**Task statement:**
Each line from the beginning of the entries below through the line that includes "reverse-order scan is" must be returned exactly as given.

*** Extracted entries ***

import Mathlib
import HarnessLib
import Summits.Ventures.LatticeQCDFlow.Exactness.InvariantComposition
import Summits.Ventures.LatticeQCDFlow.Exactness.CabibboMarinariSweep

/-!
# Adjoint pairs of Markov kernels on a general state space: the reversed cycle is the adjoint of the cycle

HONEST FRAMING: exact (Metropolis-corrected) sampling algorithms for lattice gauge theory;
figures of merit are autocorrelation/cost numbers at stated couplings and volumes; no
continuum-physics claim.

Venture `LatticeQCDFlow` (cell pub-lqcd), topic `Exactness`, FANOUT row 9 (eng-latcore; the
engine's `reverse=True` scans — sites, directions and SU(2) subgroups in the opposite order — which
the non-equilibrium / tempering clients (`latflow.snf`, `fthmc`) consume as the ADJOINT of the forward
sweep).  NEW WORK of the cell over Mathlib's kernel library (`Measure.compProd`,
`Measure.lintegral_compProd`, `Kernel.comp`); nothing is cited as a fact.  Printed counterpart, named
only: Neal 1996 ("mutually reversible" kernels).

`SequentialScanAdjoint.lean` proves "the reverse-order scan is the π-adjoint of the forward scan"
for FINITE state spaces (matrices); `CrooksReversal.lean` / `TemperedTransitions.lean` take such
adjoint pairs (`MutuallyReversible`) as hypotheses, again finite.  This file is the general-state
counterpart for Mathlib `Kernel`s, phrased through the composition-product measure:

## Content (`π` a finite measure on `α`, kernels Markov)

* `IsAdjointPair κ κ' π` — `∫_A κ(x, B) dπ = ∫_B κ'(x, A) dπ` for all measurable `A, B`
  (`Kernel.IsReversible κ π` is `IsAdjointPair κ κ π`: `isAdjointPair_self_iff`); `IsAdjointPair.symm`,
  `isAdjointPair_id`.
* `IsAdjointPair.compProd_swap` — equivalently `(π ⊗ₘ κ').map swap = π ⊗ₘ κ` (π-system argument on
  rectangles), hence the FUNCTIONAL form `IsAdjointPair.lintegral_swap`:
  `∫∫ F x y κ(x,dy) π(dx) = ∫∫ F x y κ'(y,dx) π(dy)` for every measurable `F ≥ 0`.
* **`IsAdjointPair.comp`** — adjoints compose in the opposite order:
  `(κ, κ')`, `(η, η')` adjoint ⇒ `(η ∘ₖ κ, κ' ∘ₖ η')` adjoint.
* `IsAdjointPair.invariant` — a kernel with a Markov adjoint leaves `π` invariant;
  **`isAdjointPair_cycle_reverse`** — for a list of `π`-reversible Markov kernels,
  `(cycle Ks, cycle Ks.reverse)` is an adjoint pair (`cycle` of `InvariantComposition.lean`): the
  reversed sweep is the `π`-adjoint of the forward sweep, on ANY measurable state space.
* Engine instance: **`cmLinkUpdate_reverse_isAdjointPair`** — the SU(N) link update with the subgroup
  frames in reversed order is the adjoint of the forward one for the one-link Wilson law
  (`CabibboMarinariSweep.lean`, `cmHit_isReversible`).

Not here: σ-finite `π` (finite is what the Gibbs measures of the cell are), spectral statements.
-/

namespace Summit.Ventures.LatticeQCDFlow.Exactness

open MeasureTheory ProbabilityTheory
open scoped ENNReal

variable {α : Type*} [MeasurableSpace α] {π : Measure α}

/-! ## §1 Adjoint pairs -/

/-- `κ'` is a `π`-ADJOINT of `κ`: the flow `A → B` under `κ` equals the flow `B → A` under `κ'`. -/
def IsAdjointPair (κ κ' : Kernel α α) (π : Measure α) : Prop :=
  ∀ ⦃A B⦄, MeasurableSet A → MeasurableSet B →
    ∫⁻ x in A, κ x B ∂π = ∫⁻ x in B, κ' x A ∂π

/-- Reversibility is self-adjointness. -/
theorem isAdjointPair_self_iff {κ : Kernel α α} : IsAdjointPair κ κ π ↔ Kernel.IsReversible κ π :=
  Iff.rfl

/-- A reversible kernel is its own adjoint. -/
theorem _root_.ProbabilityTheory.Kernel.IsReversible.isAdjointPair {κ : Kernel α α}
    (h : Kernel.IsReversible κ π) : IsAdjointPair κ κ π := h

/-- Adjointness is symmetric. -/
theorem IsAdjointPair.symm {κ κ' : Kernel α α} (h : IsAdjointPair κ κ' π) : IsAdjointPair κ' κ π :=
  fun _ _ hA hB => (h hB hA).symm

/-- The identity kernel is self-adjoint: both flows are `π (A ∩ B)`. -/
theorem isAdjointPair_id : IsAdjointPair (Kernel.id : Kernel α α) Kernel.id π := by
  have h : ∀ (S T : Set α), MeasurableSet T →
      ∫⁻ x in S, (Kernel.id : Kernel α α) x T ∂π = π (T ∩ S) := by
    intro S T hT
    have h1 : ∀ x, (Kernel.id : Kernel α α) x T = T.indicator 1 x := fun x => by
      rw [Kernel.id_apply, Measure.dirac_apply' _ hT]
    simp_rw [h1]
    rw [lintegral_indicator_one hT, Measure.restrict_apply hT]
  intro A B hA hB
  rw [h A B hB, h B A hA, Set.inter_comm]

/-- **A kernel with a Markov `π`-adjoint leaves `π` invariant.** -/
theorem IsAdjointPair.invariant {κ κ' : Kernel α α} [IsMarkovKernel κ'] (h : IsAdjointPair κ κ' π) :
    Kernel.Invariant κ π := by
  ext s hs
  calc (κ ∘ₘ π) s = ∫⁻ x, κ x s ∂π := by rw [Measure.bind_apply hs (Kernel.aemeasurable _)]
    _ = ∫⁻ x in Set.univ, κ x s ∂π := by rw [Measure.restrict_univ]
    _ = ∫⁻ x in s, κ' x Set.univ ∂π := h MeasurableSet.univ hs
    _ = π s := by simp

/-! ## §2 The composition-product form and the functional form -/

/-- **Adjointness as an identity of measures on `α × α`**: `(π ⊗ₘ κ').map swap = π ⊗ₘ κ`. -/
theorem IsAdjointPair.compProd_swap [IsFiniteMeasure π] {κ κ' : Kernel α α} [IsMarkovKernel κ]
    [IsMarkovKernel κ'] (h : IsAdjointPair κ κ' π) :
    (π ⊗ₘ κ').map Prod.swap = π ⊗ₘ κ := by
  refine ext_of_generate_finite _ generateFrom_prod.symm isPiSystem_prod ?_ ?_
  · rintro _ ⟨A, hA, B, hB, rfl⟩
    rw [Measure.map_apply measurable_swap (hA.prod hB), Set.preimage_swap_prod,
      Measure.compProd_apply_prod hB hA, Measure.compProd_apply_prod hA hB]
    exact (h hA hB).symm
  · rw [Measure.map_apply measurable_swap MeasurableSet.univ, Set.preimage_univ,
      Measure.compProd_apply_univ, Measure.compProd_apply_univ]

/-- **Functional form of adjointness**: for every measurable `F ≥ 0`,
`∫∫ F x y κ(x, dy) π(dx) = ∫∫ F x y κ'(y, dx) π(dy)`. -/
theorem IsAdjointPair.lintegral_swap [IsFiniteMeasure π] {κ κ' : Kernel α α} [IsMarkovKernel κ]
    [IsMarkovKernel κ'] (h : IsAdjointPair κ κ' π) {F : α → α → ℝ≥0∞}
    (hF : Measurable (Function.uncurry F)) :
    ∫⁻ x, ∫⁻ y, F x y ∂κ x ∂π = ∫⁻ y, ∫⁻ x, F x y ∂κ' y ∂π := by
  have h1 : ∫⁻ x, ∫⁻ y, F x y ∂κ x ∂π = ∫⁻ p, Function.uncurry F p ∂(π ⊗ₘ κ) :=
    (Measure.lintegral_compProd hF).symm
  have h2 : ∫⁻ y, ∫⁻ x, F x y ∂κ' y ∂π
      = ∫⁻ p, Function.uncurry F (Prod.swap p) ∂(π ⊗ₘ κ') :=
    (Measure.lintegral_compProd (μ := π) (κ := κ')
      (f := fun p : α × α => Function.uncurry F p.swap) (hF.comp measurable_swap)).symm
  rw [h1, h2, ← h.compProd_swap, lintegral_map hF measurable_swap]

/-- Set-integral of a composite kernel as a double integral with an indicator. -/
theorem setLIntegral_comp_eq (κ η : Kernel α α) {A B : Set α} (hA : MeasurableSet A)
    (hB : MeasurableSet B) :
    ∫⁻ x in A, (η ∘ₖ κ) x B ∂π = ∫⁻ x, ∫⁻ y, A.indicator 1 x * η y B ∂κ x ∂π := by
  rw [← lintegral_indicator hA]
  refine lintegral_congr fun x => ?_
  by_cases hx : x ∈ A
  · rw [Set.indicator_of_mem hx, Kernel.comp_apply' _ _ _ hB]
    simp only [Set.indicator_of_mem hx, Pi.one_apply, one_mul]
  · simp only [Set.indicator_of_notMem hx, zero_mul, lintegral_const, zero_mul]

/-- **Adjoints compose in the opposite order**: `(κ, κ')` and `(η, η')` adjoint pairs ⇒
`(η ∘ₖ κ, κ' ∘ₖ η')` is an adjoint pair (first `κ` then `η`; adjoint: first `η'` then `κ'`). -/
theorem IsAdjointPair.comp [IsFiniteMeasure π] {κ κ' η η' : Kernel α α} [IsMarkovKernel κ]
    [IsMarkovKernel κ'] [IsMarkovKernel η] [IsMarkovKernel η'] (hκ : IsAdjointPair κ κ' π)
    (hη : IsAdjointPair η η' π) : IsAdjointPair (η ∘ₖ κ) (κ' ∘ₖ η') π := by
  intro A B hA hB
  have mL : Measurable (Function.uncurry fun (x y : α) => A.indicator 1 x * η y B) :=
    ((measurable_one.indicator hA).comp measurable_fst).mul ((Kernel.measurable_coe η hB).comp
      measurable_snd)
  have mR : Measurable (Function.uncurry fun (x z : α) => B.indicator 1 x * κ' z A) :=
    ((measurable_one.indicator hB).comp measurable_fst).mul ((Kernel.measurable_coe κ' hA).comp
      measurable_snd)
  have eL : ∫⁻ x in A, (η ∘ₖ κ) x B ∂π = ∫⁻ y, κ' y A * η y B ∂π := by
    rw [setLIntegral_comp_eq κ η hA hB, hκ.lintegral_swap mL]
    refine lintegral_congr fun y => ?_
    rw [lintegral_mul_const _ (measurable_one.indicator hA), lintegral_indicator_one hA]
  have eR : ∫⁻ x in B, (κ' ∘ₖ η') x A ∂π = ∫⁻ z, κ' z A * η z B ∂π := by
    rw [setLIntegral_comp_eq η' κ' hB hA, hη.symm.lintegral_swap mR]
    refine lintegral_congr fun z => ?_
    rw [lintegral_mul_const _ (measurable_one.indicator hB), lintegral_indicator_one hB, mul_comm]
  rw [eL, eR]

/-! ## §3 Cycles: the reversed sweep is the adjoint of the forward sweep -/

/-- A cycle of Markov kernels is Markov. -/
theorem isMarkovKernel_cycle {Ks : List (Kernel α α)} (h : ∀ κ ∈ Ks, IsMarkovKernel κ) :
    IsMarkovKernel (cycle Ks) := by
  induction Ks with
  | nil => rw [cycle_nil]; infer_instance
  | cons κ ks ih =>
      rw [cycle_cons]
      haveI := h κ (by simp)
      haveI := ih fun η hη => h η (by simp [hη])
      infer_instance

/-- **The reversed cycle is the `π`-adjoint of the cycle**: for every list of `π`-reversible Markov
kernels, `(cycle Ks, cycle Ks.reverse)` is an adjoint pair — on any measurable state space. -/
theorem isAdjointPair_cycle_reverse [IsFiniteMeasure π] {Ks : List (Kernel α α)}
    (hM : ∀ κ ∈ Ks, IsMarkovKernel κ) (h : ∀ κ ∈ Ks, Kernel.IsReversible κ π) :
    IsAdjointPair (cycle Ks) (cycle Ks.reverse) π := by
  induction Ks with
  | nil => simpa using (isAdjointPair_id (π := π))
  | cons κ ks ih =>
      have hMks : ∀ η ∈ ks, IsMarkovKernel η := fun η hη => hM η (by simp [hη])
      haveI := hM κ (by simp)
      haveI := isMarkovKernel_cycle hMks
      haveI : IsMarkovKernel (cycle ks.reverse) :=
        isMarkovKernel_cycle fun η hη => hMks η (List.mem_reverse.mp hη)
      rw [cycle_cons, List.reverse_cons, cycle_append, cycle_cons, cycle_nil, Kernel.comp_id]
      exact (ih hMks fun η hη => h η (by simp [hη])).comp (h κ (by simp)).isAdjointPair

/-- Both members of the pair leave `π` invariant (in particular the REVERSED sweep is exact). -/
theorem cycle_reverse_invariant [IsFiniteMeasure π] {Ks : List (Kernel α α)}
    (hM : ∀ κ ∈ Ks, IsMarkovKernel κ) (h : ∀ κ ∈ Ks, Kernel.IsReversible κ π) :
    Kernel.Invariant (cycle Ks.reverse) π := by
  haveI := isMarkovKernel_cycle hM
  exact (isAdjointPair_cycle_reverse hM h).symm.invariant

/-! ## §4 Engine instance: the SU(N) link update with the subgroup order reversed -/

section Engine

variable {n m : Type*} [Fintype n] [DecidableEq n] [Fintype m] [DecidableEq m]

/-- The one-link Wilson law `e^{c Re tr (g R)} · Haar_SU(n)` is a finite measure. -/
instance isFiniteMeasure_linkLaw (c : ℝ) (R : Matrix n n ℂ) :
    IsFiniteMeasure ((Literature.MathematicalPhysics.QuantumFieldTheory.haarProbability
      (Matrix.specialUnitaryGroup n ℂ)).withDensity (linkWeight c R)) := by
  unfold linkWeight
  refine isFiniteMeasure_withDensity_ofReal (HasFiniteIntegral.of_bounded
    (C := Real.exp (|c| * ∑ i, ∑ j, ‖R i j‖)) (Filter.Eventually.of_forall fun g => ?_))
  rw [Real.norm_eq_abs, abs_of_pos (Real.exp_pos _)]
  exact Real.exp_le_exp.mpr ((le_abs_self _).trans (abs_exponent_le c R g))

/-- **Reversed subgroup order = adjoint update**: the cycle of Cabibbo–Marinari hits over the frames
in reversed order is the adjoint, for the one-link Wilson law, of the cycle in the given order (the
engine's `reverse=True` subgroup loop); both leave the law invariant. -/
theorem cmLinkUpdate_reverse_isAdjointPair (frames : List (n ≃ Fin 2 ⊕ m)) (c : ℝ)
    (R : Matrix n n ℂ) :
    IsAdjointPair (cmLinkUpdate frames c R) (cmLinkUpdate frames.reverse c R)
      ((Literature.MathematicalPhysics.QuantumFieldTheory.haarProbability
        (Matrix.specialUnitaryGroup n ℂ)).withDensity (linkWeight c R)) := by
  unfold cmLinkUpdate
  rw [List.map_reverse]
  refine isAdjointPair_cycle_reverse (fun κ hκ => ?_) (fun κ hκ => ?_)
  · obtain ⟨e, -, rfl⟩ := List.mem_map.mp hκ
    infer_instance
  · obtain ⟨e, -, rfl⟩ := List.mem_map.mp hκ
    exact cmHit_isReversible e c R

end Engine

end Summit.Ventures.LatticeQCDFlow.Exactness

*** End of Extracted entries ***

**Your response:**
import Mathlib
import HarnessLib
import Summits.Ventures.LatticeQCDFlow.Exactness.InvariantComposition
import Summits.Ventures.LatticeQCDFlow.Exactness.CabibboMarinariSweep

/-!
# Adjoint pairs of Markov kernels on a general state space: the reversed cycle is the adjoint of the cycle

HONEST FRAMING: exact (Metropolis-corrected) sampling algorithms for lattice gauge theory;
figures of merit are autocorrelation/cost numbers at stated couplings and volumes; no
continuum-physics claim.

Venture `LatticeQCDFlow` (cell pub-lqcd), topic `Exactness`, FANOUT row 9 (eng-latcore; the
engine's `reverse=True` scans — sites, directions and SU(2) subgroups in the opposite order — which
the non-equilibrium / tempering clients (`latflow.snf`, `fthmc`) consume as the ADJOINT of the forward
sweep).  NEW WORK of the cell over Mathlib's kernel library (`Measure.compProd`,
`Measure.lintegral_compProd`, `Kernel.comp`); nothing is cited as a fact.  Printed counterpart, named
only: Neal 1996 ("mutually reversible" kernels).

`SequentialScanAdjoint.lean` proves "the reverse-order scan is the π-adjoint of the forward scan"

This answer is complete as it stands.